Architecting the Organization
Until recently, I didn’t know theorists and scholars had been expounding upon the theory of the firm within the context of networks and markets for decades.
Peter Drucker is considered a “founder of modern management,” and he often wrote about decentralization and outsourcing. Charles Handy introduced the ideas of the “portfolio worker” and the “Shamrock Organization.” There’s a seminal paper written in 1987 called “Electronic Markets and Electronic Hierarchies” (email me for a PDF) that discusses the changing nature of coordination costs and what impact that would have on business structures. Kevin Kelly wrote extensively about networked organizations in the 1994 book, Out of Control.

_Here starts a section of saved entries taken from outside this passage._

/-! ### Bonds and connections inside a vertex set -/

/-- `E(S)`: the bonds with both endpoints in `S`. -/
def bondsIn (S : Set (Vertex d)) : Set (Sym2 (Vertex d)) := {e | e ∈ bonds d ∧ ∀ v ∈ e, v ∈ S}

/-- `E(S)` is monotone in `S`. -/
theorem bondsIn_mono {S T : Set (Vertex d)} (h : S ⊆ T) : bondsIn S ⊆ bondsIn T :=
  fun _ he => ⟨he.1, fun v hv => h (he.2 v hv)⟩

/-- `E(S)` consists of bonds. -/
theorem bondsIn_subset_bonds (S : Set (Vertex d)) : bondsIn S ⊆ bonds d := fun _ he => he.1

/-- `E(S)` is finite for finite `S`. -/
theorem bondsIn_finite {S : Set (Vertex d)} (hS : S.Finite) : (bondsIn S).Finite := by
  refine ((hS.prod hS).image fun ab : Vertex d × Vertex d => s(ab.1, ab.2)).subset ?_
  intro e he
  induction e using Sym2.ind with
  | h a b => exact ⟨(a, b), ⟨he.2 a (Sym2.mem_mk_left a b), he.2 b (Sym2.mem_mk_right a b)⟩, rfl⟩

/-- The open subgraph inside `S`. -/
def inGraph (S : Set (Vertex d)) (ω : Config d) : SimpleGraph (Vertex d) :=
  SimpleGraph.fromEdgeSet (ω ∩ bondsIn S)

/-- Adjacency in the open subgraph inside `S`. -/
theorem inGraph_adj {S : Set (Vertex d)} {ω : Config d} {x y : Vertex d} :
    (inGraph S ω).Adj x y ↔ (s(x, y) ∈ ω ∧ s(x, y) ∈ bonds d ∧ x ∈ S ∧ y ∈ S) ∧ x ≠ y := by
  rw [inGraph, SimpleGraph.fromEdgeSet_adj, Set.mem_inter_iff]
  constructor
  · rintro ⟨⟨h1, h2, h3⟩, h4⟩
    exact ⟨⟨h1, h2, h3 x (Sym2.mem_mk_left x y), h3 y (Sym2.mem_mk_right x y)⟩, h4⟩
  · rintro ⟨⟨h1, h2, h3, h4⟩, h5⟩
    refine ⟨⟨h1, h2, fun v hv => ?_⟩, h5⟩
    rcases Sym2.mem_iff.1 hv with rfl | rfl
    · exact h3
    · exact h4

/-- `x ↔_S y`: some open path from `x` to `y` lies in `S`. -/
def ConnIn (S : Set (Vertex d)) (ω : Config d) (x y : Vertex d) : Prop := (inGraph S ω).Reachable x y

/-- The open subgraph inside `S` is a subgraph of the open graph. -/
theorem inGraph_le_openGraph (S : Set (Vertex d)) (ω : Config d) : inGraph S ω ≤ openGraph d ω :=
  SimpleGraph.fromEdgeSet_mono (Set.inter_subset_inter_right _ (bondsIn_subset_bonds S))

/-- `x ↔_S y` implies `x ↔ y`. -/
theorem conn_of_connIn {S : Set (Vertex d)} {ω : Config d} {x y : Vertex d} (h : ConnIn S ω x y) :
    Conn d ω x y :=
  h.mono (inGraph_le_openGraph S ω)

/-- The open subgraph inside `S` is monotone in `S`. -/
theorem inGraph_mono_set {S T : Set (Vertex d)} (h : S ⊆ T) (ω : Config d) : inGraph S ω ≤ inGraph T ω :=
  SimpleGraph.fromEdgeSet_mono (Set.inter_subset_inter_right _ (bondsIn_mono h))

/-- `x ↔_S y` implies `x ↔_T y` for `S ⊆ T`. -/
theorem connIn_mono_set {S T : Set (Vertex d)} (h : S ⊆ T) {ω : Config d} {x y : Vertex d}
    (hc : ConnIn S ω x y) : ConnIn T ω x y :=
  hc.mono (inGraph_mono_set h ω)

/-- `x ↔_S x`. -/
theorem connIn_refl (S : Set (Vertex d)) (ω : Config d) (x : Vertex d) : ConnIn S ω x x :=
  SimpleGraph.Reachable.refl x

/-- `x ↔_S y` and `y ↔_S z` give `x ↔_S z`. -/
theorem connIn_trans {S : Set (Vertex d)} {ω : Config d} {x y z : Vertex d} (h1 : ConnIn S ω x y)
    (h2 : ConnIn S ω y z) : ConnIn S ω x z :=
  h1.trans h2

/-- `x ↔_S y` is symmetric. -/
theorem connIn_symm {S : Set (Vertex d)} {ω : Config d} {x y : Vertex d} (h : ConnIn S ω x y) :
    ConnIn S ω y x :=
  h.symm

/-- A connection inside `S` from a vertex of `S` ends in `S`. -/
theorem mem_of_connIn {S : Set (Vertex d)} {ω : Config d} {x y : Vertex d} (hx : x ∈ S)
    (h : ConnIn S ω x y) : y ∈ S := by
  obtain ⟨w⟩ := h
  induction w with
  | nil => exact hx
  | cons h _ ih => exact ih (inGraph_adj.1 h).1.2.2.2

/-- An open bond inside `S` joins its endpoints inside `S`. -/
theorem connIn_of_adj {S : Set (Vertex d)} {ω : Config d} {x y : Vertex d} (hω : s(x, y) ∈ ω)
    (hb : s(x, y) ∈ bonds d) (hx : x ∈ S) (hy : y ∈ S) : ConnIn S ω x y := by
  by_cases hxy : x = y
  · subst hxy; exact connIn_refl S ω x
  · exact (inGraph_adj.2 ⟨⟨hω, hb, hx, hy⟩, hxy⟩).reachable

/-- `x ↔_S y` iff some walk of the lattice from `x` to `y` uses only open bonds of `E(S)`. -/
theorem connIn_iff_exists_walk (S : Set (Vertex d)) (ω : Config d) (x y : Vertex d) :
    ConnIn S ω x y ↔ ∃ w : (lattice d).Walk x y, ∀ e ∈ w.edges, e ∈ ω ∧ e ∈ bondsIn S := by
  constructor
  · rintro ⟨w⟩
    refine ⟨w.mapLe ((inGraph_le_openGraph S ω).trans (openGraph_le ω)), fun e he => ?_⟩
    rw [SimpleGraph.Walk.edges_mapLe_eq_edges] at he
    have h := w.edges_subset_edgeSet he
    rw [inGraph, SimpleGraph.edgeSet_fromEdgeSet] at h
    exact h.1
  · rintro ⟨w, hw⟩
    refine ⟨w.transfer (inGraph S ω) fun e he => ?_⟩
    rw [inGraph, SimpleGraph.edgeSet_fromEdgeSet]
    exact ⟨hw e he, SimpleGraph.not_isDiag_of_mem_edgeSet _ (w.edges_subset_edgeSet he)⟩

There are so many different spins to these lines of thinking. Maybe you transfer the components within a linear corporation into nodes in a network — don’t have a single company distribute, design, and produce a product. I’ve written previously about 3 sided platforms — I think lighting products is a cool application of this idea. Internet-native bodies could aggregate and build upon collective power of independent agents. For example, I think a better group purchasing organization for food and restaurant startups should exist.
If companies and processes across industries (especially old-school ones) become networked and programmatic, how does one design trust into these new systems? People speak of “APIs eating the world,” where human functions and processes become programmatic and oriented towards developers. Matt Hackett had a pretty cool idea in this newsletter.
Why is there no Amazon Web Services for physical space? An ever-expanding bundle of services that let developers provision and deploy physical space. Spin up an r3.xlarge for four hours to host your pop-up, deploy a cluster of showrooms in us-west1-seattle and us-east2-washingtondc to sell your new merch line.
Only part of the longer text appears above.